Data excerpts Block Start

import Summits.ResolutionOfSingularities.ResolutionOfSingularities.Theorems.FrobeniusLadderFInjectiveMacaulayficationFiniteResidualOfIsolatedGerm
import HarnessLib

/-!
# FC″ at isolated-singularity curve germs ON 4-FOLDS: the binder `hcurve` discharged by the dimension count
# (crux `FInjectiveMacaulayfication` stmt-ResolutionOfSingularities-15315, chain w45a; res-L1-w45a-plan-1 R16.47 (2) note «`hcurve` … in a 4-fold with
# `ringKrullDim 𝒪_η = 3` this is automatic … prove or assume»; res-L1-w45a-tri-2 note (β) «`ringKrullDim 𝒪_η = 3` makes `closure {η}` a CURVE only
# when `dim X₁ = 4`»; seat res-L1-w45a-lead-1 g7)

[OURS · L1 W4.5a] Support file (`--supports stmt-ResolutionOfSingularities-15315 --as helper`); replaces the role of NO printed item; NOT a statement of
the manuscript; def-free; AI-written (AI review is weaker than expert review).

* `isClosed_singleton_of_mem_closure_of_dim` (unconditional, any scheme): if `dim X ≤ d + 1` and `dim 𝒪_{X,η} = d`, every point of
  `closure {η}` other than `η` is a CLOSED point. Proof (specialisation order of Mathlib, `x ≤ y ↔ y ⤳ x`; `coheight x = dim 𝒪_{X,x}`, Stacks 02IZ
  = Mathlib `ringKrullDim_stalk_eq_coheight`): a proper specialisation `x < η` has `coheight x ≥ d + 1`, and `height x + coheight x ≤ dim X ≤ d + 1`
  (`coe_height_add_coheight_le_topologicalKrullDim`), so `height x = 0`, i.e. `x` is minimal for specialisation, i.e. closed.
* `fcUnguarded_at_isolatedCurve_of_absorbingStepNC_dimFour`: `FiniteResidualOfIsolatedGerm.fcUnguarded_at_isolatedCurve_of_absorbingStepNC` on a
  scheme of dimension EXACTLY `4` (binder `topologicalKrullDim X₁ ≤ 4` added to FC″'s `4 ≤ topologicalKrullDim X₁`), WITHOUT the binder `hcurve`.
[cite: StacksProject, Tag 02IZ] [folklore]
-/

-- single-problem summit: the doubled namespace component is forced
set_option linter.dupNamespace false

noncomputable section

namespace Summit.ResolutionOfSingularities.ResolutionOfSingularities.Theorems.FInjectiveMacaulayfication.FiniteResidualOfIsolatedGermDimFour

open CategoryTheory AlgebraicGeometry TopologicalSpace IsLocalRing
open Literature.AlgebraicGeometry.Resolution Literature.AlgebraicGeometry.CossartPiltant200819
open Summit.ResolutionOfSingularities.ResolutionOfSingularities.Theorems.FInjectiveMacaulayfication
open SliceableCentre FCUnguardedAprime

/-- **Proper specialisations of a point of local dimension `d` on a scheme of dimension `≤ d + 1` are closed points.** [folklore]
[cite: StacksProject, Tag 02IZ] -/
theorem isClosed_singleton_of_mem_closure_of_dim {X : Scheme.{0}} {d : ℕ} (hX : topologicalKrullDim X ≤ (d + 1 : ℕ))
    {η : X} (hη : ringKrullDim (X.presheaf.stalk η) = d) {x : X} (hx : x ∈ closure ({η} : Set X)) (hxη : x ≠ η) :
    IsClosed ({x} : Set X) := by
  -- `coheight η = d`
  have hcoh : Order.coheight η = d := by
    have h := ringKrullDim_stalk_eq_coheight η
    rw [hη] at h
    exact_mod_cast h.symm
  -- `x < η` in the specialisation order
  have hsp : η ⤳ x := specializes_iff_mem_closure.mpr hx
  have hlt : x < η := lt_of_le_not_ge (Scheme.le_iff_specializes.mpr hsp) fun h' =>
    hxη (Specializes.antisymm (Scheme.le_iff_specializes.mp h') hsp).eq
  have h1 : Order.coheight η + 1 ≤ Order.coheight x := Order.coheight_add_one_le hlt
  have h2 : ((Order.height x + Order.coheight x : ℕ∞) : WithBot ℕ∞) ≤ (d + 1 : ℕ) :=
    (coe_height_add_coheight_le_topologicalKrullDim x).trans hX
  have h3 : Order.height x + Order.coheight x ≤ (d + 1 : ℕ) := by exact_mod_cast h2
  rw [hcoh] at h1
  -- hence `height x = 0`
  have hcx : Order.coheight x ≠ ⊤ := by
    intro htop
    rw [htop, add_top] at h3
    exact absurd h3 (by simp)
  obtain ⟨m, hm⟩ := ENat.ne_top_iff_exists.mp hcx
  have hhx : Order.height x ≠ ⊤ := by
    intro htop
    rw [htop, top_add] at h3
    exact absurd h3 (by simp)
  obtain ⟨a, ha⟩ := ENat.ne_top_iff_exists.mp hhx
  rw [← hm] at h1 h3
  rw [← ha] at h3
  have h1' : d + 1 ≤ m := by exact_mod_cast h1
  have h3' : a + m ≤ d + 1 := by exact_mod_cast h3
  have ha0 : a = 0 := by omega
  have hmin : IsMin x := by
    rw [← Order.height_eq_zero, ← ha, ha0]
    rfl
  -- a minimal point for specialisation is closed
  have hcl : closure ({x} : Set X) = {x} := by
    refine Set.Subset.antisymm (fun y hy => ?_) subset_closure
    have hxy : x ⤳ y := specializes_iff_mem_closure.mpr hy
    have hyx : y ≤ x := Scheme.le_iff_specializes.mpr hxy
    have hxy' : x ≤ y := hmin hyx
    exact Set.mem_singleton_iff.mpr (Specializes.antisymm (Scheme.le_iff_specializes.mp hxy') hxy).eq
  rw [← hcl]
  exact isClosed_closure

/-- **FC″ AT ISOLATED-SINGULARITY CURVE GERMS ON 4-FOLDS, modulo (T3ᵃ′)** — `fcUnguarded_at_isolatedCurve_of_absorbingStepNC` with
`topologicalKrullDim X₁ ≤ 4` in place of the binder `hcurve` (on a 4-fold the proper specialisations of a point of local dimension `3` are closed).
[OURS · conditional on the CANDIDATE (T3ᵃ′) and on CP 1.1 / R–G / CP 4.4 / `NonFullLocusClosed` BY NAME]
[cite: CossartPiltant2019, Thm. 1.1 (i)(ii); Prop. 4.4] [cite: DattaMurayama2024, Thm. B] [cite: StacksProject, Tag 02IZ] -/
theorem fcUnguarded_at_isolatedCurve_of_absorbingStepNC_dimFour (h : AbsorbingStep.AbsorbingClosedPointStepNC)
    (hG : CossartPiltant2019General.{0}) (h081R : Stacks081R.{0}) (hP : CossartPiltant2019Principalization.{0})
    (hNF : NonFullLocusClosed.NonFullLocusClosed)
    (p : ℕ) (hp : p.Prime) (k : Type) [Field k] [CharP k p] (X₁ : Scheme.{0}) (f₁ : X₁ ⟶ Spec (.of k))
    (hs : IsSeparated f₁) (hft : LocallyOfFiniteType f₁) (hqc : QuasiCompact f₁) (hi : IsIntegral X₁) (h4 : 4 ≤ topologicalKrullDim X₁)
    (h4' : topologicalKrullDim X₁ ≤ 4)
    (hCM : ∀ x : X₁, (∀ d : ℕ, ringKrullDim (X₁.presheaf.stalk x) = d → ∀ s : Fin d → X₁.presheaf.stalk x,
        (Ideal.span (Set.range s)).radical.IsMaximal → RingTheory.Sequence.IsWeaklyRegular (X₁.presheaf.stalk x) (List.ofFn s)))
    (η : X₁)
    (hη : ¬ IsClosed ({η} : Set X₁) ∧ ¬ (∀ d : ℕ, ringKrullDim (X₁.presheaf.stalk η) = d → ∀ s : Fin d → X₁.presheaf.stalk η,
          (Ideal.span (Set.range s)).radical.IsMaximal → ∀ t : X₁.presheaf.stalk η, (∃ e : ℕ, t ^ p ^ e ∈
            Ideal.span ((fun z : X₁.presheaf.stalk η => z ^ p ^ e) '' (Ideal.span (Set.range s) : Set (X₁.presheaf.stalk η)))) →
              t ∈ Ideal.span (Set.range s)) ∧
        ∀ y : X₁, y ⤳ η → y ≠ η → (∀ d : ℕ, ringKrullDim (X₁.presheaf.stalk y) = d → ∀ s : Fin d → X₁.presheaf.stalk y,
          (Ideal.span (Set.range s)).radical.IsMaximal → ∀ t : X₁.presheaf.stalk y, (∃ e : ℕ, t ^ p ^ e ∈
            Ideal.span ((fun z : X₁.presheaf.stalk y => z ^ p ^ e) '' (Ideal.span (Set.range s) : Set (X₁.presheaf.stalk y)))) →
              t ∈ Ideal.span (Set.range s)))
    (hdim : ringKrullDim (X₁.presheaf.stalk η) = 3)
    (hreg : ∀ x : X₁, x ⤳ η → x ≠ η → IsRegularLocalRing (X₁.presheaf.stalk x))
    (V : X₁.Opens) (hCV : closure ({η} : Set X₁) ⊆ (V : Set X₁))
    (hfull : ∀ x : X₁, x ∈ (V : Set X₁) → x ∉ closure ({η} : Set X₁) → FullCl p (X₁.presheaf.stalk x)) :
    ∃ (J : X₁.IdealSheafData) (n' : ℕ) (c' : Fin n' → X₁.presheaf.stalk η), J ≠ ⊥ ∧ η ∈ (J.support : Set X₁) ∧
      Ideal.span (Set.range c') ≠ ⊥ ∧ Ideal.span (Set.range c') ≤ maximalIdeal (X₁.presheaf.stalk η) ∧
        (∀ (j : Fin n') (𝔔 : PrimeSpectrum (blowupAlgebra (Ideal.span (Set.range c')) (c' j))),
          𝔔.asIdeal.comap (algebraMap (X₁.presheaf.stalk η) (blowupAlgebra (Ideal.span (Set.range c')) (c' j))) =
            maximalIdeal (X₁.presheaf.stalk η) →
          IsDomain (Localization.AtPrime 𝔔.asIdeal) ∧ ∀ d : ℕ, ringKrullDim (Localization.AtPrime 𝔔.asIdeal) = d →
            ∀ s : Fin d → Localization.AtPrime 𝔔.asIdeal, (Ideal.span (Set.range s)).radical.IsMaximal →
              RingTheory.Sequence.IsWeaklyRegular (Localization.AtPrime 𝔔.asIdeal) (List.ofFn s) ∧
              ∀ y : Localization.AtPrime 𝔔.asIdeal, (∃ e : ℕ, y ^ p ^ e ∈ Ideal.span ((fun z : Localization.AtPrime 𝔔.asIdeal => z ^ p ^ e) ''
                (Ideal.span (Set.range s) : Set (Localization.AtPrime 𝔔.asIdeal)))) → y ∈ Ideal.span (Set.range s)) ∧
      stalkIdeal J η = Ideal.span (Set.range c') ∧
      (∀ (X₂ : Scheme.{0}) (π : X₂ ⟶ X₁), IsBlowup π J →
        (∀ x : X₂, π.base x ∈ (J.support : Set X₁) → π.base x ≠ η → ¬ IsClosed ({x} : Set X₂) →
          IsDomain (X₂.presheaf.stalk x) ∧ ∀ d : ℕ, ringKrullDim (X₂.presheaf.stalk x) = d → ∀ s : Fin d → X₂.presheaf.stalk x,
            (Ideal.span (Set.range s)).radical.IsMaximal → RingTheory.Sequence.IsWeaklyRegular (X₂.presheaf.stalk x) (List.ofFn s) ∧
            ∀ t : X₂.presheaf.stalk x, (∃ e : ℕ, t ^ p ^ e ∈ Ideal.span ((fun z : X₂.presheaf.stalk x => z ^ p ^ e) ''
              (Ideal.span (Set.range s) : Set (X₂.presheaf.stalk x)))) → t ∈ Ideal.span (Set.range s)) ∧
        (∀ x : X₂, π.base x ∈ (J.support : Set X₁) → IsClosed ({x} : Set X₂) →
          ∀ d : ℕ, ringKrullDim (X₂.presheaf.stalk x) = d → ∀ s : Fin d → X₂.presheaf.stalk x,
            (Ideal.span (Set.range s)).radical.IsMaximal → RingTheory.Sequence.IsWeaklyRegular (X₂.presheaf.stalk x) (List.ofFn s))) :=
  FiniteResidualOfIsolatedGerm.fcUnguarded_at_isolatedCurve_of_absorbingStepNC h hG h081R hP hNF p hp k X₁ f₁ hs hft hqc hi h4 hCM η hη hdim
    hreg V hCV hfull (fun _ hx hxη => isClosed_singleton_of_mem_closure_of_dim (d := 3) h4' hdim hx hxη)

end Summit.ResolutionOfSingularities.ResolutionOfSingularities.Theorems.FInjectiveMacaulayfication.FiniteResidualOfIsolatedGermDimFour

end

Data excerpts Block End

■ Prompt ■
For the word "AlgebraicGeometry", count the lines of the data that contain it and report only the total.

■ Response area ■
2